Шмелев не решился настаивать, по себе знал: насильно не уломаешь.
На поле боя происходило что–то неладное — сразу бросилось в глаза вышедшему из землянки Шмелеву. Немцы не пошли напрямую, по задымленной местности, а на ходу перестроили цепь, изменив направление атаки, и теперь спускались в лощину, которая давала им возможность обойти высоту с фланга.
Между тем Алексей Костров с минуты на минуту ждал, что посланные туда Нефед Горюнов и Нечаев все же сумеют поджечь траву и в лощине, но ни дыма, ни горящих факелов не замечал. Немного погодя увидел в полный рост идущего Нефеда, который волок на спине товарища. Костров вздрогнул, на его оклик: «Ложись, убить же могут!» — Нефед не ответил, шел в открытую, не защищаясь, пока не достиг траншеи. Осторожно свалил товарища с плеч; Костров увидел на его побледневшем, без единой кровинки лице неумолимую скорбь и отвернулся.

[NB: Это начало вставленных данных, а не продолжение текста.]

import Mathlib
import HarnessLib
import Literature.Probability.Percolation.MinOpenCut
import Literature.Probability.Percolation.MinOpenCutMenger
import Literature.Probability.Percolation.SharpnessDCTProofs
import Literature.Probability.Percolation.LatticeSymmetry
import Literature.Probability.Percolation.SitePaths

/-!
# `stub_patchCutset` of line `Sketch` (crux `BudgetTightness`, stmt-CriticalPhenomena-5248):
# the patch-cutset inequality `E_p[S(L, 2lm)] ≤ ⌈(L+1)/(2m+1)⌉² · E_p[MinCut(m, lm)]`

`MinCut(m, lm) = minOpenCutIn B(lm) B(m) ∂ⁱⁿB(lm)` is the annulus min-cut budget (`MinOpenCut.lean`) and
`S(L, h) = minOpenCutIn Q bottom top` the bottom-to-top min-cut of the piece `Q = [0, L]² × [0, h]`.
Proof (elementary, one scale, every `p`). NET: with `h = 2lm`, `A = (L + 2m + 1)/(2m+1)`, the boxes
`c_{ab} + B(m)`, `c_{ab} = ((2m+1)a + m, (2m+1)b + m, lm)`, `a, b < A`, cover the mid layer `{x₂ = lm}`
(`exists_centre`, `exists_net_centre`). ROUTING (lattice configurations, paths as relations `PathIn`):
an open bottom-to-top path last leaves `{x₂ < lm}` through a mid-layer vertex `b ∈ c + B(m)`
(`exists_mid`), and from `b` it either stays in `c + B(lm)` up to the top face ⊆ `c + ∂ⁱⁿB(lm)` or first
exits `c + B(lm)` through `c + ∂ⁱⁿB(lm)` (`cross_annulus`); so it crosses one of the `≤ A²` translated
annuli (`route`). UNION OF CUTSETS: glue optimal cutsets of the translated annuli
(`minOpenCutIn_le_sum_of_subRouting`, lattice-restricted variant of `minOpenCutIn_le_sum_of_routing`).
TRANSLATION INVARIANCE (`minOpenCutIn_image_relabel`, `bondPercolation_map_shift`): each translated
annulus has expected budget `E_p[MinCut(m, lm)]`. INTEGRATION: finite-region budgets are integrable
(`integral_piece_le_card_mul`).
-/

noncomputable section

namespace Summit.CriticalPhenomena.PercolationContinuityZ3.Theorems.BudgetTightness

open MeasureTheory ProbabilityTheory
open Literature.Probability.Percolation Literature.Probability.LatticeModels

namespace StubPatchCutset

/-! ### General facts about the min-cut budget -/
section General

variable {V W : Type*}

/-- **Budgets add along a routing of sub-configurations** (variant of `minOpenCutIn_le_sum_of_routing`
whose routing hypothesis is only asked of the `ω' ⊆ ω`, the only configurations it is applied to):
`MinCut_S(A, B)(ω) ≤ ∑_{i ∈ s} MinCut_{Si i}(Ai i, Bi i)(ω)`. -/
theorem minOpenCutIn_le_sum_of_subRouting {ι : Type*} (s : Finset ι) {S A B : Set V}
    {Si Ai Bi : ι → Set V} {ω : BondConfig V}
    (hroute : ∀ ω' ⊆ ω, ∀ x ∈ A, ∀ y ∈ B, ω' ∈ openConnIn S x y →
      ∃ i ∈ s, ∃ x' ∈ Ai i, ∃ y' ∈ Bi i, ω' ∈ openConnIn (Si i) x' y') :
    minOpenCutIn S A B ω ≤ ∑ i ∈ s, minOpenCutIn (Si i) (Ai i) (Bi i) ω := by
  classical
  by_cases htop : ∃ i ∈ s, minOpenCutIn (Si i) (Ai i) (Bi i) ω = ⊤
  · exact (ENat.sum_eq_top.2 htop).symm ▸ le_top
  push Not at htop
  have key : ∀ i, ∃ T : Finset (Sym2 V), i ∈ s → IsOpenCutsetIn (Si i) (Ai i) (Bi i) ω ↑T ∧
      (T.card : ℕ∞) = minOpenCutIn (Si i) (Ai i) (Bi i) ω := fun i => by
    by_cases hi : i ∈ s
    · obtain ⟨T, hT, hc⟩ := exists_eq_minOpenCutIn (htop i hi)
      exact ⟨T, fun _ => ⟨hT, hc⟩⟩
    · exact ⟨∅, fun h => absurd h hi⟩
  choose T hT using key
  have hU : IsOpenCutsetIn S A B ω ↑(s.biUnion T) := by
    intro x hx y hy hω
    obtain ⟨i, hi, x', hx', y', hy', h'⟩ := hroute _ Set.sdiff_subset x hx y hy hω
    exact ((hT i hi).1.mono (Finset.coe_subset.2 (Finset.subset_biUnion_of_mem T hi)))
      x' hx' y' hy' h'
  calc minOpenCutIn S A B ω ≤ ((s.biUnion T).card : ℕ∞) := minOpenCutIn_le_card hU
    _ ≤ ((∑ i ∈ s, (T i).card : ℕ) : ℕ∞) := by exact_mod_cast Finset.card_biUnion_le
    _ = ∑ i ∈ s, minOpenCutIn (Si i) (Ai i) (Bi i) ω := by
        rw [Nat.cast_sum]
        exact Finset.sum_congr rfl fun i hi => (hT i hi).2

/-- **Transport of the budget along a bijection, `≤`**: `ω ↦ φ '' ω` carries open cutsets of
`(S, A, B)` to open cutsets of `(φ S, φ A, φ B)` of the same size. -/
theorem minOpenCutIn_image_relabel_le (φ : V ≃ W) (S A B : Set V) (ω : BondConfig V) :
    minOpenCutIn (φ '' S) (φ '' A) (φ '' B) (BondConfig.relabel (sym2Equiv φ) ω) ≤
      minOpenCutIn S A B ω := by
  classical
  refine le_iInf₂ fun T hT => ?_
  have hT' : IsOpenCutsetIn (φ '' S) (φ '' A) (φ '' B) (BondConfig.relabel (sym2Equiv φ) ω)
      ↑(T.image (sym2Equiv φ)) := by
    rintro _ ⟨x, hx, rfl⟩ _ ⟨y, hy, rfl⟩ hconn
    have h := relabel_mem_openConnIn φ.symm hconn
    have key : BondConfig.relabel (sym2Equiv φ.symm)
        (BondConfig.relabel (sym2Equiv φ) ω \ ↑(T.image (sym2Equiv φ))) = ω \ ↑T := by
      rw [BondConfig.relabel_apply, BondConfig.relabel_apply, Finset.coe_image,
        ← Set.image_sdiff (sym2Equiv φ).injective, ← sym2Equiv_symm, Equiv.symm_image_image]
    rw [key, Equiv.symm_image_image, Equiv.symm_apply_apply, Equiv.symm_apply_apply] at h
    exact hT x hx y hy h
  calc minOpenCutIn (φ '' S) (φ '' A) (φ '' B) (BondConfig.relabel (sym2Equiv φ) ω)
      ≤ ((T.image (sym2Equiv φ)).card : ℕ∞) := minOpenCutIn_le_card hT'
    _ = T.card := by rw [Finset.card_image_of_injective _ (sym2Equiv φ).injective]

— Еле дотащил, — сказал Нефед, вытирая рукавом пот, — Ложиться было не резон, товарищ капитан, потому как тяжелый… Не поспел бы к началу…
— Но лощину–то мог бы поджечь? — вдруг озлясь, крикнул Костров.
— Передумал, — ответил Нефед и, понимая, что его поступок могли расценить за недозволенную вольность, добавил: — Вы же сами учили нас, товарищ капитан, заманивать фрица в лощину… Вон сколько там ихних трупов лежит! Гора горой! И запах, как из ямы, куда падаль возят, — Он передохнул, усмехаясь, — Я и подумал: «Не стоит отпугивать». Раз горящая степь вынудила топтыгов свернуть, значит, они полезут в эту лощину. Деваться им больше некуда. И пущай топают. Пущай на тех, которые с утра очумело лезли, полюбуются: каковы они, убитые–то, падальные… И душок тошнотный понюхают. Это, знаете, отрезвляет. Жуткое там кладбище навалено! Пущай поглядят и о своей шкуре подумают. Дымы наши только бы отпугнули… Скопятся в лощине, мы их и положим!
— Ишь ты, замашистый какой! — не удержался Демин.
В шести предыдущих атаках больше всего немцы потеряли убитыми в лощине. Оттуда доносились стоны раненых. Внавал друг на друга валялись трупы, никто их не подбирал. Они лежали безмолвно, удручая живых…
ГЛАВА ТРИДЦАТЬ ШЕСТАЯ
В куче сваленного трофейного оружия Демин выбрал автомат, повесил его на грудь. Несколько немецких гранат засунул под ремень. Потом облюбовал пистолет с белой костяной рукояткой — сунул себе в карман.
— Совсем как рыцарь без страха! — усмехнулся сам себе Демин.
Людям, не нюхавшим пороха, кажется, что каждая пуля и каждый снаряд ранит или убивает человека,
По убеждению Демина, мужеством и храбростью владеют те, кто много раз побывал в бою, и страх смерти стал для них внутренне преодоленным. О таких говорят: «Притерлись». И если даже такой человек гибнет, то его гибель товарищи часто объясняют случайностью…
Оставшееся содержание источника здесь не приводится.